Reader’s Digest (UK)

SOUTH LAWN CAR PARK Melbourne

- By Richard Mellor

It’s likely that you won’t travel all the way to Australia to visit a car park. But if you happen to be in Melbourne, then do pause in this unusual garage—if not for its serious architectu­ral pedigree, then for its cinematic history.

Below the University of Melbourne’s main, leafy campus in Parkville, ten minutes’ walk from the city centre, South Lawn Car Park was completed in 1972. Dreamed up by Dutch structural engineer Jan van der Molen, it resembles a low, shadowy forest of concrete mushrooms—wholly distinct to the neat, cheery greenery above.

Consisting, specifical­ly, of reinforced shells with parabolic arches atop short columns, van der Molen’s design was soon being lauded by architectu­ral historian Miles Lewis as Australia’s “most important non-residentia­l design”.

So striking is the now-listed car park that it has frequently lured film crews. South Lawn’s most famous credit, however, came when hosting the police-garage scene in the original Mad Max movie—when Mel Gibson’s character is delightedl­y introduced to the “last of the V8s”.

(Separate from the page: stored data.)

import Summits.AtomisticToContinuum.Crystallization.Theses.PricedLinkCensus

/-!
# Route PricedLinkCensus — helpers for the hinge `StackingHinge` (stmt-AtomisticToContinuum-14238)

`StackingHinge` is `SoftLayerPropagation → ChargeFreeWindows → GSCP`, where `GSCP` is the shared
hinge `GroundStatesChargePeriodic` (stmt-AtomisticToContinuum-2911) written out verbatim.  This
file records

* `stackingHinge_of_groundStatesChargePeriodic` — the hinge is a formal corollary of 2911 (the two
  antecedents are simply dropped);
* `barlowWindows_ae` — what the two antecedents DO deliver along a sequence of Lennard-Jones
  ground states: for every `R > 0`, the fraction of sites `i` having some site `j` within
  `R · nn_i` whose `3 nn_j`-window is NOT `(nn_j / 6)`-matched both ways to a rigid image of an
  ideal Barlow stacking at scale `nn_j` tends to `0` (charge-free windows of radius `(9R + 8) nn_i`
  feed the hypothesis of soft layer propagation at every site of the `R nn_i`-window, because
  `nn_j ≤ dist (x j) (x i) ≤ R nn_i` for `j ≠ i`).  This is a statement about link topology at the
  fixed relative precision `1/6`; it carries no information on strain, stacking word or common
  scale, which the consequent of the hinge asks for at every `(R, ε)`.
-/

namespace Summit.AtomisticToContinuum.Crystallization.Theorems

open Summit.AtomisticToContinuum.Crystallization.Theses.PricedLinkCensus
open Literature.MathematicalPhysics.StatisticalMechanics Literature.Geometry.DiscreteGeometry
open Filter Topology

/-- **The hinge is a corollary of the shared item 2911.**  `StackingHinge` is
`SoftLayerPropagation → ChargeFreeWindows → GroundStatesChargePeriodic` with the consequent written
out verbatim, so a proof of `GroundStatesChargePeriodic` closes it by discarding the two
antecedents. [folklore] -/
theorem stackingHinge_of_groundStatesChargePeriodic (h : GroundStatesChargePeriodic) :
    StackingHinge :=
  fun _ _ => h

/-- One step of the window bookkeeping: if every site within `(9 R + 8) · nn_i` of `y i` is
charge-free, then every site `j` within `R · nn_i` of `y i` has ALL sites within `8 · nn_j` of
`y j` charge-free (for `j ≠ i`, `nn_j ≤ dist (y j) (y i) ≤ R · nn_i`; for `j = i` directly).
[folklore] -/
theorem chargeFree_window_of_large_window {N : ℕ} {η R : ℝ} (hR : 0 ≤ R)
    (y : Fin N → EuclideanSpace ℝ (Fin 3)) (i : Fin N)
    (h : ∀ k : Fin N, dist (y i) (y k) ≤ (9 * R + 8) * nearestDist y i → IsChargeFree η y k)
    {j : Fin N} (hj : dist (y i) (y j) ≤ R * nearestDist y i) :
    ∀ k : Fin N, dist (y j) (y k) ≤ 8 * nearestDist y j → IsChargeFree η y k := by
  intro k hk
  apply h
  have hnn_i : 0 ≤ nearestDist y i := nearestDist_nonneg y i
  by_cases hji : j = i
  · subst hji
    calc dist (y j) (y k) ≤ 8 * nearestDist y j := hk
      _ ≤ (9 * R + 8) * nearestDist y j := by nlinarith
  · have hnn_j : nearestDist y j ≤ R * nearestDist y i :=
      (nearestDist_le_dist y (Ne.symm hji)).trans (by rwa [dist_comm] at hj)
    calc dist (y i) (y k) ≤ dist (y i) (y j) + dist (y j) (y k) := dist_triangle _ _ _
      _ ≤ R * nearestDist y i + 8 * nearestDist y j := add_le_add hj hk
      _ ≤ R * nearestDist y i + 8 * (R * nearestDist y i) := by nlinarith
      _ ≤ (9 * R + 8) * nearestDist y i := by nlinarith

/-- **Locally-Barlow windows almost everywhere** — the honest content of the two antecedents of
`StackingHinge`.  Assume `SoftLayerPropagation` and `ChargeFreeWindows`.  Then for every `R > 0`
and every sequence of Lennard-Jones ground states `x N`, the fraction of sites `i` of `x N` for
which some site `j` with `dist (x N i) (x N j) ≤ R · nn_i` fails the conclusion of soft layer
propagation (a Hägg sequence `s` and a rigid motion `g` such that the sites within `3 nn_j` of
`x N j` and the points of `g '' barlowStacking nn_j (nn_j √(2/3)) s` within `3 nn_j` of `x N j`
are matched both ways at tolerance `nn_j / 6`) tends to `0`.  Proof: by
`chargeFree_window_of_large_window` the exceptional set is contained in the exceptional set of
`ChargeFreeWindows` at radius `9 R + 8`, and soft layer propagation is applied at `η = 1/100`;
squeeze. [folklore] -/
theorem barlowWindows_ae (hSLP : SoftLayerPropagation) (hCFW : ChargeFreeWindows) (R : ℝ)
    (hR : 0 < R) (x : (N : ℕ) → (Fin N → EuclideanSpace ℝ (Fin 3)))
    (hx : ∀ N, IsGroundState lennardJones (x N)) :
    Tendsto (fun N : ℕ => (Nat.card {i : Fin N // ¬ ∀ j : Fin N,
      dist (x N i) (x N j) ≤ R * nearestDist (x N) i →
        ∃ (s : ℤ → ℤ) (g : EuclideanSpace ℝ (Fin 3) ≃ᵃⁱ[ℝ] EuclideanSpace ℝ (Fin 3)),
          IsHaggSeq s ∧
          (∀ k : Fin N, dist (x N j) (x N k) ≤ 3 * nearestDist (x N) j →
            ∃ z ∈ barlowStacking (nearestDist (x N) j) (nearestDist (x N) j * Real.sqrt (2 / 3)) s,
              dist (x N k) (g z) ≤ nearestDist (x N) j / 6) ∧
          ∀ z ∈ barlowStacking (nearestDist (x N) j) (nearestDist (x N) j * Real.sqrt (2 / 3)) s,
            dist (x N j) (g z) ≤ 3 * nearestDist (x N) j →
              ∃ k : Fin N, dist (x N k) (g z) ≤ nearestDist (x N) j / 6} : ℝ) / N)
      atTop (𝓝 0) := by
  have hR' : 0 < 9 * R + 8 := by linarith
  have hlim := hCFW (9 * R + 8) hR' x hx
  refine squeeze_zero (fun N => by positivity) (fun N => ?_) hlim
  refine div_le_div_of_nonneg_right ?_ (Nat.cast_nonneg N)
  norm_cast
  refine Nat.card_le_card_of_injective (Subtype.map id fun i hi => ?_)
    (Subtype.map_injective _ Function.injective_id)
  intro hgood
  apply hi
  intro j hj
  exact hSLP (1 / 100) (by norm_num) le_rfl N (x N) j
    (chargeFree_window_of_large_window hR.le (x N) i hgood hj)

end Summit.AtomisticToContinuum.Crystallization.Theorems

Despite its gothic looks, van der Molen’s space is also lifegiving. Those concrete shells’ deep bowls enable large trees to be planted on South Lawn’s roof, with pipes inside columns helping to drain their soil.

Try to arrive and leave at different ends. Framed by two sculpted Atlas figures, the car park’s grotto-style western entrance uses a salvaged doorway from the demolished Colonial Bank of Australasi­a while its eastern door off Wilson Avenue hails from an 18th-century house in Dublin, Ireland.